__What needs to be done__: Go over the lines below, and when one contains the word "hzero", copy it.

__Exercise input__:

····················

import Summits.ResolutionOfSingularities.ResolutionOfSingularities.Theorems.PurelyInseparableDim4JointShapeSurvival
import HarnessLib

/-!
# Purely inseparable four-folds: SURVIVAL of a member TOGETHER WITH the VISIBILITY of its waiting regions (brick S3 (c) «joint
# point∘coordinate chains», part 47 = v3 threading input; cell `res-dim4-pi`)

[OURS · counted 0] (D-0157 DOOR 2; desk WORD #66 (4)(c), #74 (g), #99 (d); frame `PIDim4.TerminationImpliesOrderReduction`, S3 (c) v3;
host item stmt-ResolutionOfSingularities-16155, helper). Nothing here proves resolution of singularities in dimension ≥ 4 / characteristic
`p` — NOT here, not anywhere in this programme.

Part 11's `member_survival_zigzag_shape`, VERBATIM, with one more conclusion about the SAME survivor chart `W ←φ′— Y′ —ψ′→ 𝔸⁵`
(`φ′ = (φ|_O) ≫ (π|_O)⁻¹ ≫ ι`, `ψ′ = ι ≫ ψ`, `O = X′ ∖ V(C)`): for EVERY set `D ⊆ 𝔸⁵` that the old chart SEES (`D ⊆ ψ(Y)`) with
`φ(ψ⁻¹ D)` closed, missed by every old boundary component and by the blown-up centre `V(C)`, the survivor chart again SEES `D`,
`φ′(ψ′⁻¹ D) = π⁻¹ φ(ψ⁻¹ D)` is closed, and every NEW boundary component (strict transforms and the exceptional one) misses it. These are
exactly part 44's hypotheses `hWsee`/`hWc`/`hbdW` for a waiting region `D = W_T`: a waiting member hosted by a member that SURVIVES
a blow-up keeps its visibility data — the input the node theorem with waiting members at arbitrary depth needs (successor).

* **`member_survival_zigzag_shape_sees`**.

AI-produced formalisation, weaker than expert review. bears_on: LADDER-RESOLUTION:D157-DOOR2 (res-dim4-pi · S3 (c) joint v3 · threading).
-/

set_option linter.dupNamespace false -- D-0017: single-problem summit path `Summit.<S>.<S>.…` by design

noncomputable section

open MvPolynomial Finset CategoryTheory AlgebraicGeometry Opposite TopologicalSpace
open AlgebraicGeometry.Scheme.IdealSheafData (ofIdealTop vanishingIdeal)

namespace Summit.ResolutionOfSingularities.ResolutionOfSingularities.Theorems.PIDim4

open Literature.AlgebraicGeometry.Resolution
open Literature.AlgebraicGeometry.Resolution.AffinePointBlowup (P A γ coord Wtop ξ)

namespace Equimultiple

section ShapeSees

variable {K : Type} [Field K]
variable {X' W Y : Scheme.{0}} {π : W ⟶ X'} {Ce : X'.IdealSheafData} {S : Finset (Fin 4)}

/-- **SURVIVAL WITH SHAPE AND VISIBILITY.** `π : W → X′` a blowing up along `C`, `c ⊆ X′` closed and disjoint from `V(C)`, a zigzag
chart `X′ ←φ— Y —ψ→ 𝔸⁵` with `I.comap φ = J.comap ψ`, `(vanishingIdeal c).comap φ = (𝓘Λ S).comap ψ`, `c ⊆ range φ`,
`V(z, x_S) ⊆ range ψ`, and the translated shape `(idx, cst)` of a boundary `E` relative to `(φ, ψ, S)`. Then at `W`:
a zigzag chart `W ←φ′— Y′ —ψ′→ 𝔸⁵` reading `πᶜ(I, μ)` as `J`, reading `vanishingIdeal (π⁻¹c)` as `𝓘Λ S`, covering
`π⁻¹c`, seeing `V(z, x_S)`, AND the translated shape of `E.map (strictTransformIdeal π Ce) ++ [Ce.comap π]` relative to
`(φ′, ψ′, S)`. [cite: BierstoneGrigorievMilmanWlodarczyk2011, Def. 3.1.3 (2), (4)] [cite: StacksProject, Tag 02OS] -/
theorem member_survival_zigzag_shape_sees [IsLocallyNoetherian X'] [IsLocallyNoetherian W] (hπ : IsBlowup π Ce)
    (c : Closeds X') (hdisj : Disjoint (c : Set X') (Ce.support : Set X')) (φ : Y ⟶ X') [IsOpenImmersion φ]
    (ψ : Y ⟶ P 4 K) [IsOpenImmersion ψ] (I : X'.IdealSheafData) (J : (P 4 K).IdealSheafData)
    (hI : I.comap φ = J.comap ψ) (μ : ℕ)
    (hZ : (vanishingIdeal c).comap φ = (AffineCoordBlowup.𝓘Λ 4 K (insert 0 (Fin.succ '' (S : Set (Fin 4))))).comap ψ)
    (hcφ : (c : Set X') ⊆ Set.range φ)
    (hsee : (AffineCoordBlowup.CΛ 4 K (insert 0 (Fin.succ '' (S : Set (Fin 4)))) : Set (P 4 K)) ⊆ Set.range ψ)
    (E : List X'.IdealSheafData) (idx : X'.IdealSheafData → Fin 4) (cst : X'.IdealSheafData → K)
    (hshape : ∀ D ∈ E,
      ((D.support : Set X') ∩ φ '' (ψ ⁻¹'
        (AffineCoordBlowup.CΛ 4 K (insert 0 (Fin.succ '' (S : Set (Fin 4)))) : Set (P 4 K)))).Nonempty →
      D.comap φ = (ofIdealTop (Ideal.span {(γ 4 K).symm (X (idx D).succ + C (cst D))})).comap ψ ∧
        (idx D ∈ S → cst D = 0))
    (hinj : ∀ D₁ ∈ E, ∀ D₂ ∈ E,
      ((D₁.support : Set X') ∩ φ '' (ψ ⁻¹'
        (AffineCoordBlowup.CΛ 4 K (insert 0 (Fin.succ '' (S : Set (Fin 4)))) : Set (P 4 K)))).Nonempty →
      ((D₂.support : Set X') ∩ φ '' (ψ ⁻¹'
        (AffineCoordBlowup.CΛ 4 K (insert 0 (Fin.succ '' (S : Set (Fin 4)))) : Set (P 4 K)))).Nonempty →
      idx D₁ = idx D₂ → D₁ = D₂) :
    ∃ (Y' : Scheme.{0}) (φ' : Y' ⟶ W) (ψ' : Y' ⟶ P 4 K) (_ : IsOpenImmersion φ') (_ : IsOpenImmersion ψ'),
      (controlledTransform π Ce I μ).comap φ' = J.comap ψ' ∧
      (vanishingIdeal (c.preimage π.continuous)).comap φ' =
        (AffineCoordBlowup.𝓘Λ 4 K (insert 0 (Fin.succ '' (S : Set (Fin 4))))).comap ψ' ∧
      ((c.preimage π.continuous : Closeds W) : Set W) ⊆ Set.range φ' ∧
      (AffineCoordBlowup.CΛ 4 K (insert 0 (Fin.succ '' (S : Set (Fin 4)))) : Set (P 4 K)) ⊆ Set.range ψ' ∧
      (∀ D : Set (P 4 K), D ⊆ Set.range ψ → IsClosed (φ '' (ψ ⁻¹' D)) →
        (∀ B ∈ E, Disjoint (B.support : Set X') (φ '' (ψ ⁻¹' D))) → Disjoint (φ '' (ψ ⁻¹' D)) (Ce.support : Set X') →
        D ⊆ Set.range ψ' ∧ φ' '' (ψ' ⁻¹' D) = π ⁻¹' (φ '' (ψ ⁻¹' D)) ∧ IsClosed (φ' '' (ψ' ⁻¹' D)) ∧
          ∀ B ∈ E.map (strictTransformIdeal π Ce) ++ [Ce.comap π], Disjoint (B.support : Set W) (φ' '' (ψ' ⁻¹' D))) ∧
      ∃ (idx₂ : W.IdealSheafData → Fin 4) (cst₂ : W.IdealSheafData → K),
        (∀ D₂ ∈ E.map (strictTransformIdeal π Ce) ++ [Ce.comap π],
          ((D₂.support : Set W) ∩ φ' '' (ψ' ⁻¹'
            (AffineCoordBlowup.CΛ 4 K (insert 0 (Fin.succ '' (S : Set (Fin 4)))) : Set (P 4 K)))).Nonempty →
          D₂.comap φ' = (ofIdealTop (Ideal.span {(γ 4 K).symm (X (idx₂ D₂).succ + C (cst₂ D₂))})).comap ψ' ∧
            (idx₂ D₂ ∈ S → cst₂ D₂ = 0)) ∧
        (∀ D₁ ∈ E.map (strictTransformIdeal π Ce) ++ [Ce.comap π], ∀ D₂ ∈ E.map (strictTransformIdeal π Ce) ++ [Ce.comap π],
          ((D₁.support : Set W) ∩ φ' '' (ψ' ⁻¹'
            (AffineCoordBlowup.CΛ 4 K (insert 0 (Fin.succ '' (S : Set (Fin 4)))) : Set (P 4 K)))).Nonempty →
          ((D₂.support : Set W) ∩ φ' '' (ψ' ⁻¹'
            (AffineCoordBlowup.CΛ 4 K (insert 0 (Fin.succ '' (S : Set (Fin 4)))) : Set (P 4 K)))).Nonempty →
          idx₂ D₁ = idx₂ D₂ → D₁ = D₂) := by
  classical
  set O : X'.Opens := ⟨(Ce.support : Set X')ᶜ, Ce.support.isClosed.isOpen_compl⟩ with hO_def
  have hO : Disjoint (O : Set X') Ce.support := disjoint_compl_left
  haveI : IsIso (π ∣_ O) := hπ.isIso_morphismRestrict hO
  have hcO : ∀ x : X', x ∈ (c : Set X') → x ∈ O := fun x hx h => hdisj.le_bot ⟨hx, h⟩
  have hmem := mem_member_iff_mem_CΛ φ ψ c hZ
  -- the transported chart (the construction of part 4, made explicit)
  set φ' : (φ ⁻¹ᵁ O : Scheme.{0}) ⟶ W := (φ ∣_ O) ≫ inv (π ∣_ O) ≫ (π ⁻¹ᵁ O).ι with hφ'
  set ψ' : (φ ⁻¹ᵁ O : Scheme.{0}) ⟶ P 4 K := (φ ⁻¹ᵁ O).ι ≫ ψ with hψ'
  have hfac : φ' ≫ π = (φ ⁻¹ᵁ O).ι ≫ φ := comp_eq_of_zigzag_survival φ
  have hφ'π : ∀ y, π (φ' y) = φ ((φ ⁻¹ᵁ O).ι y) := fun y => by
    rw [← Scheme.Hom.comp_apply, hfac, Scheme.Hom.comp_apply]
  -- the survivor's centre set on the new chart is the old one
  have himg' : φ' '' (ψ' ⁻¹' (AffineCoordBlowup.CΛ 4 K (insert 0 (Fin.succ '' (S : Set (Fin 4)))) : Set (P 4 K))) ⊆
      π ⁻¹' (φ '' (ψ ⁻¹' (AffineCoordBlowup.CΛ 4 K (insert 0 (Fin.succ '' (S : Set (Fin 4)))) : Set (P 4 K)))) := by
    rintro _ ⟨y, hy, rfl⟩
    rw [Set.mem_preimage, hφ'π]
    exact ⟨_, hy, rfl⟩
  -- members of the new boundary meeting the survivor come from members meeting `c`
  have hmeet : ∀ D₂ ∈ E.map (strictTransformIdeal π Ce) ++ [Ce.comap π],
      ((D₂.support : Set W) ∩ φ' '' (ψ' ⁻¹'
        (AffineCoordBlowup.CΛ 4 K (insert 0 (Fin.succ '' (S : Set (Fin 4)))) : Set (P 4 K)))).Nonempty →
      ∃ D ∈ E, strictTransformIdeal π Ce D = D₂ ∧
        ((D.support : Set X') ∩ φ '' (ψ ⁻¹'
          (AffineCoordBlowup.CΛ 4 K (insert 0 (Fin.succ '' (S : Set (Fin 4)))) : Set (P 4 K)))).Nonempty := by
    intro D₂ hD₂ hne
    obtain ⟨w, hwD, hwc⟩ := hne
    have hπw := himg' hwc
    rw [Set.mem_preimage] at hπw
    rcases List.mem_append.mp hD₂ with hD₂ | hD₂
    · obtain ⟨D, hD, rfl⟩ := List.mem_map.mp hD₂
      refine ⟨D, hD, rfl, π w, ?_, hπw⟩
      have hle : D.comap π ≤ strictTransformIdeal π Ce D :=
        (comap_le_controlledTransform π Ce D 0).trans (controlledTransform_le_strictTransformIdeal π Ce D 0)
      have hw' := Scheme.IdealSheafData.support_antitone hle hwD
      rw [Scheme.IdealSheafData.support_comap] at hw'
      exact hw'
    · -- the exceptional divisor does not meet the survivor
      exfalso
      rw [List.mem_singleton] at hD₂
      subst hD₂
      rw [Scheme.IdealSheafData.support_comap] at hwD
      have hπwc : π w ∈ (c : Set X') := by
        obtain ⟨y, hy, hyw⟩ := hπw
        rw [← hyw]
        exact (hmem y).mpr hy
      exact hdisj.le_bot ⟨hπwc, hwD⟩
  -- the new shape data: read through a chosen old member
  let pick : W.IdealSheafData → X'.IdealSheafData := fun D₂ =>
    if h : ∃ D ∈ E, strictTransformIdeal π Ce D = D₂ ∧
        ((D.support : Set X') ∩ φ '' (ψ ⁻¹'
          (AffineCoordBlowup.CΛ 4 K (insert 0 (Fin.succ '' (S : Set (Fin 4)))) : Set (P 4 K)))).Nonempty
    then h.choose else ⊤
  have hpick : ∀ D₂ ∈ E.map (strictTransformIdeal π Ce) ++ [Ce.comap π],
      ((D₂.support : Set W) ∩ φ' '' (ψ' ⁻¹'
        (AffineCoordBlowup.CΛ 4 K (insert 0 (Fin.succ '' (S : Set (Fin 4)))) : Set (P 4 K)))).Nonempty →
      pick D₂ ∈ E ∧ strictTransformIdeal π Ce (pick D₂) = D₂ ∧
        (((pick D₂).support : Set X') ∩ φ '' (ψ ⁻¹'
          (AffineCoordBlowup.CΛ 4 K (insert 0 (Fin.succ '' (S : Set (Fin 4)))) : Set (P 4 K)))).Nonempty := by
    intro D₂ hD₂ hne
    have h := hmeet D₂ hD₂ hne
    have hp : pick D₂ = h.choose := dif_pos h
    rw [hp]
    exact h.choose_spec
  -- visibility of a seen region survives
  have hvis : ∀ D : Set (P 4 K), D ⊆ Set.range ψ → IsClosed (φ '' (ψ ⁻¹' D)) →
      (∀ B ∈ E, Disjoint (B.support : Set X') (φ '' (ψ ⁻¹' D))) → Disjoint (φ '' (ψ ⁻¹' D)) (Ce.support : Set X') →
      D ⊆ Set.range ψ' ∧ φ' '' (ψ' ⁻¹' D) = π ⁻¹' (φ '' (ψ ⁻¹' D)) ∧ IsClosed (φ' '' (ψ' ⁻¹' D)) ∧
        ∀ B ∈ E.map (strictTransformIdeal π Ce) ++ [Ce.comap π], Disjoint (B.support : Set W) (φ' '' (ψ' ⁻¹' D)) := by
    intro D hDsee hDc hbdD hDdisj
    have hDO : ∀ y : Y, ψ y ∈ D → φ y ∈ O := fun y hy h => hDdisj.le_bot ⟨⟨y, hy, rfl⟩, h⟩
    have himgD : φ' '' (ψ' ⁻¹' D) = π ⁻¹' (φ '' (ψ ⁻¹' D)) := by
      ext w
      constructor
      · rintro ⟨y, hy, rfl⟩
        rw [Set.mem_preimage, hφ'π]
        exact ⟨_, hy, rfl⟩
      · rintro ⟨y, hy, hyw⟩
        have hyO : y ∈ φ ⁻¹ᵁ O := hDO y hy
        refine ⟨⟨y, hyO⟩, hy, ?_⟩
        refine eq_of_eq_of_not_mem_support hπ ?_ ?_
        · rw [hφ'π]; exact hyw
        · rw [hφ'π]; exact fun h => hO.le_bot ⟨hyO, h⟩
    refine ⟨fun x hx => ?_, himgD, by rw [himgD]; exact hDc.preimage π.continuous, fun B hB => ?_⟩
    · obtain ⟨y, rfl⟩ := hDsee hx
      exact ⟨⟨y, hDO y hx⟩, rfl⟩
    · rw [himgD]
      rcases List.mem_append.mp hB with hB | hB
      · obtain ⟨B₀, hB₀, rfl⟩ := List.mem_map.mp hB
        refine Set.disjoint_left.mpr fun w hw hw' => ?_
        have hle : B₀.comap π ≤ strictTransformIdeal π Ce B₀ :=
          (comap_le_controlledTransform π Ce B₀ 0).trans (controlledTransform_le_strictTransformIdeal π Ce B₀ 0)
        have hw'' := Scheme.IdealSheafData.support_antitone hle hw
        rw [Scheme.IdealSheafData.support_comap] at hw''
        exact Set.disjoint_left.mp (hbdD B₀ hB₀) hw'' hw'
      · rw [List.mem_singleton] at hB
        subst hB
        refine Set.disjoint_left.mpr fun w hw hw' => ?_
        rw [Scheme.IdealSheafData.support_comap] at hw
        exact hDdisj.le_bot ⟨hw', hw⟩
  refine ⟨(φ ⁻¹ᵁ O : Y.Opens), φ', ψ', inferInstance, inferInstance, ?_, ?_, ?_, ?_, hvis,
    fun D₂ => idx (pick D₂), fun D₂ => cst (pick D₂), fun D₂ hD₂ hne => ?_, fun D₁ hD₁ D₂ hD₂ hne₁ hne₂ hidx => ?_⟩
  · rw [hφ', Scheme.IdealSheafData.comap_comp, Scheme.IdealSheafData.comap_comp, comap_controlledTransform_ι_of_disjoint Ce I hO,
      ← Scheme.IdealSheafData.comap_comp _ (inv (π ∣_ O)), IsIso.inv_hom_id, Scheme.IdealSheafData.comap_id,
      ← Scheme.IdealSheafData.comap_comp, morphismRestrict_ι, Scheme.IdealSheafData.comap_comp, hI,
      ← Scheme.IdealSheafData.comap_comp]
  · rw [← hπ.comap_vanishingIdeal_of_disjoint c hdisj, ← Scheme.IdealSheafData.comap_comp, hfac,
      Scheme.IdealSheafData.comap_comp, hZ, ← Scheme.IdealSheafData.comap_comp]
  · intro w hw
    have hwc : π w ∈ (c : Set X') := hw
    obtain ⟨y, hy⟩ := hcφ hwc
    have hyO : y ∈ φ ⁻¹ᵁ O := by
      change φ y ∈ O
      rw [hy]
      exact hcO _ hwc
    have hwO : w ∈ π ⁻¹ᵁ O := hcO _ hwc
    refine ⟨⟨y, hyO⟩, ?_⟩
    have h1 : (φ ∣_ O) ⟨y, hyO⟩ = (π ∣_ O) ⟨w, hwO⟩ := by
      apply Subtype.ext
      rw [morphismRestrict_base_coe, morphismRestrict_base_coe]
      exact hy
    rw [hφ', Scheme.Hom.comp_apply, Scheme.Hom.comp_apply, h1, ← Scheme.Hom.comp_apply (π ∣_ O), IsIso.hom_inv_id]
    rfl
  · intro v hv
    obtain ⟨y, hy⟩ := hsee hv
    have hyc : φ y ∈ (c : Set X') := (hmem y).mpr (by rw [hy]; exact hv)
    exact ⟨⟨y, hcO _ hyc⟩, by rw [hψ', Scheme.Hom.comp_apply]; exact hy⟩
  · -- the reading of a meeting member
    obtain ⟨hD, hst, hne'⟩ := hpick D₂ hD₂ hne
    obtain ⟨hread, hzero⟩ := hshape _ hD hne'
    refine ⟨?_, hzero⟩
    show D₂.comap φ' = (ofIdealTop (Ideal.span {(γ 4 K).symm (X (idx (pick D₂)).succ + C (cst (pick D₂)))})).comap ψ'
    conv_lhs => rw [← hst, hφ', comap_strictTransformIdeal_zigzag_survival hO φ, hread]
    rw [hψ', ← Scheme.IdealSheafData.comap_comp]
  · -- injectivity of the index on meeting members
    obtain ⟨hD₁', hst₁, hne₁'⟩ := hpick D₁ hD₁ hne₁
    obtain ⟨hD₂', hst₂, hne₂'⟩ := hpick D₂ hD₂ hne₂
    have h := hinj _ hD₁' _ hD₂' hne₁' hne₂' hidx
    rw [← hst₁, ← hst₂, h]


end ShapeSees

end Equimultiple

end Summit.ResolutionOfSingularities.ResolutionOfSingularities.Theorems.PIDim4

end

····················

__Exercise answer__:
    obtain ⟨hread, hzero⟩ := hshape _ hD hne'
    refine ⟨?_, hzero⟩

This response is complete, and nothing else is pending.